Hurricane Zeta came ashore Oct. 28 with winds around 110 mph, leaving heavy damage and widespread power outages across southeast Louisiana and six other states.
Louisiana Gov. John Bel Edwards said the storm surge peaked around 10 feet, and that Zeta’s damage was mostly inflicted by wind.
“The closer you are to the coast the heavier the damage is,” Edwards said at a Friday media briefing, after an aerial survey of the region.
The brunt of the storm appeared to have hit at Grand Isle, Port Fourchon and Terrebonne Parish, and officials were planning to make another flight over Plaquemines and St. Bernard parishes that afternoon, said Edwards.
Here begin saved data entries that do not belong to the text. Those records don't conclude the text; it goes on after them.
/-!
# (E)-LETTER EXTRACTION — what every consumer of the v19 «BACKGROUND WINDOWS» letters `Φ_m` ∕ `Φ_h` needs from them, ONCE:
# `Measurable f`, `GaugeField.GaugeInvariant f`, and the re-docking of the OLD letters (`∃ κ, MemOfRun …` ⟹ `Φ_m`, `∃ κ, MemAtHeight …` ⟹ `Φ_h`)

Cell `ym3-torus` (YM ladder rung R3 = continuum `SU(2)` Yang–Mills on the three-torus — a RUNG: NOT d = 4, NOT infinite volume, NOT a mass gap, NOT Clay).
Width seat «width 8» `ym3-torus-px8` (gen 25), FREE px helper on crux `stmt-QuantumFields-20520`, count-neutral, DEFINITION-FREE, default heartbeats.

WHY.  LEAD w3 g28 RULING №60∕№61 and ★★OWNER RULING №105 adopted repair (E) «windows ON THE BACKGROUND» for the (m) conjunct of S1aᴴ
(`Cruxes/FluctuationComparisonRegPrIntL/Lines/runpair_organ.lean` v19.0) after UV3-NODE §69.17 (the (½, 24∕25) cut empties the one-step fibre over rough
2×-window data at `L = 3`; [Balaban1985UV3] (47) p.267 puts `χ_k` on the FINE plaquettes of the background `U_k(V)`, not on the datum).  The v19 letters are
DEF-FREE TEXTS (this seat's scratch SIGNATURE v1.2 f5a4b1f3, consumed verbatim by the line v19.0 and by the junction V23): `Φ_m(K, hjK, prm j, f)` = lit
`BalabanUVClass.Witness` unfolded into one `∃` over its data with its clauses as conjuncts, read on run `K` through `readAtLevel` exactly as lit `MemOfRun`
reads `Mem`, with EXACTLY the three premises of `act_bound`∕`lower`∕`upper` re-lettered
`PlaqSmall (prm j).δ V → PlaqSmall ((prm j).δ * ((F.L : ℝ)⁻¹) ^ (2 * (K - j))) (bg V) → …` (print's area factor `η² = L^{−2k}`); `Φ_h := ∃ K (hjK : j ≤ K), Φ_m`.
Because the letters are inline texts, every consumer that used `Witness.measurable`, `Mem.gaugeInvariant` or the old letters by name needs the four facts
below; this file states them ON THE LETTER TEXTS (hypotheses spelled out verbatim) so the ᴱ-editions (junction, knits, DEFS, the (m)-doors) import ONE
small module instead of re-proving them.

WHAT (all sorry-free, axioms standard; nothing of Bałaban's asserted):
* `measurable_of_phiM` ∕ `measurable_of_phiH` — `Φ_m → Measurable f`, `Φ_h → Measurable f` (the knits' `hmeasT` road: lit `measurable_of_readAtLevel`, cancel `e^κ`);
* `gaugeInvariant_of_phiM` ∕ `gaugeInvariant_of_phiH` — `Φ_m → GaugeInvariant f`, `Φ_h → GaugeInvariant f` (the junction's road: lit `fieldShift_gaugeAct` +
  `readAtLevel_fieldShift_symm`, cancel `e^κ`);
* `phiM_of_memOfRun` ∕ `phiH_of_memAtHeight` — the OLD letters imply the new ones (projection of a `Witness`: the re-lettering only ADDS a premise to three
  clauses), so every landed (m)-door ∕ block-⑤ supplier re-docks by one composition.

HONEST: bookkeeping on HYPOTHESIS texts; nothing of Bałaban's renormalisation-group analysis is asserted or proved; (m) AS TYPED suspect-false at `L = 3`
(§69.17, GUIDANCE grade), AS PRINTED (background window) OPEN; the five registered stubs (3732b7df) ∕ 20520 ∕ 19936 ∕ 19200 ∕ `YM3TorusSU2` NOT proved;
rung R3 = SU(2) YM₃ on T³ — NOT d = 4, NOT infinite volume, NOT a mass gap, NOT Clay.
-/

set_option autoImplicit false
“We got hit pretty hard across the entire Mississippi coast,” Ryan Bradley, director of Mississippi Commercial Fisheries United, told National Fisherman via email.
“Lot of folks are still without power. Lot of seafood infrastructure has been damaged,” said Bradley, adding the aftermath “will cause significant disruptions to our seafood industry for many weeks.”
While many recreational boats were wrecked or sunk, most of the commercial fleet based at Pass Christian harbor survived with only minor damage, said Bradley. However the onshore facilities are heavily damaged, he added.
"This comes during a productive time during our shrimp season and will take months to recover," said Bradley.
The storm surge forced three breaches through the so-called “burrito levee” — sand-filled tubes installed by the Army Corps of Engineers to protect the Gulf of Mexico side of Grand Isle.
“But the rest of the (levee) system held up very well” across the region, Edwards said.
From a peak of 519,000 outages after the storm, 326,000 electric customers in Louisiana and more than 200,000 in Mississippi were still without power Friday afternoon, although officials said restoration work was picking up.
It was another setback to a region still far from recovered after Hurricane Laura’s Aug. 27 landfall near Cameron, La., as a category 4 storm, followed by Tropical Storm Delta just two weeks later. Edwards said more than 3,000 persons displaced by Laura — many of them from the devastated Lake Charles area — are still being sheltered around the state.
One death associated with Zeta was reported in New Orleans, a 55-year-old man electrocuted by a downed power cable. Edwards and Jefferson Parish president Cynthia Lee Sheng said the recovery periods after storms have been deadlier than the weather itself, with deaths and injuries from portable generators emitting carbon monoxide into homes, and people injured while trying to clear downed trees and repair roofs.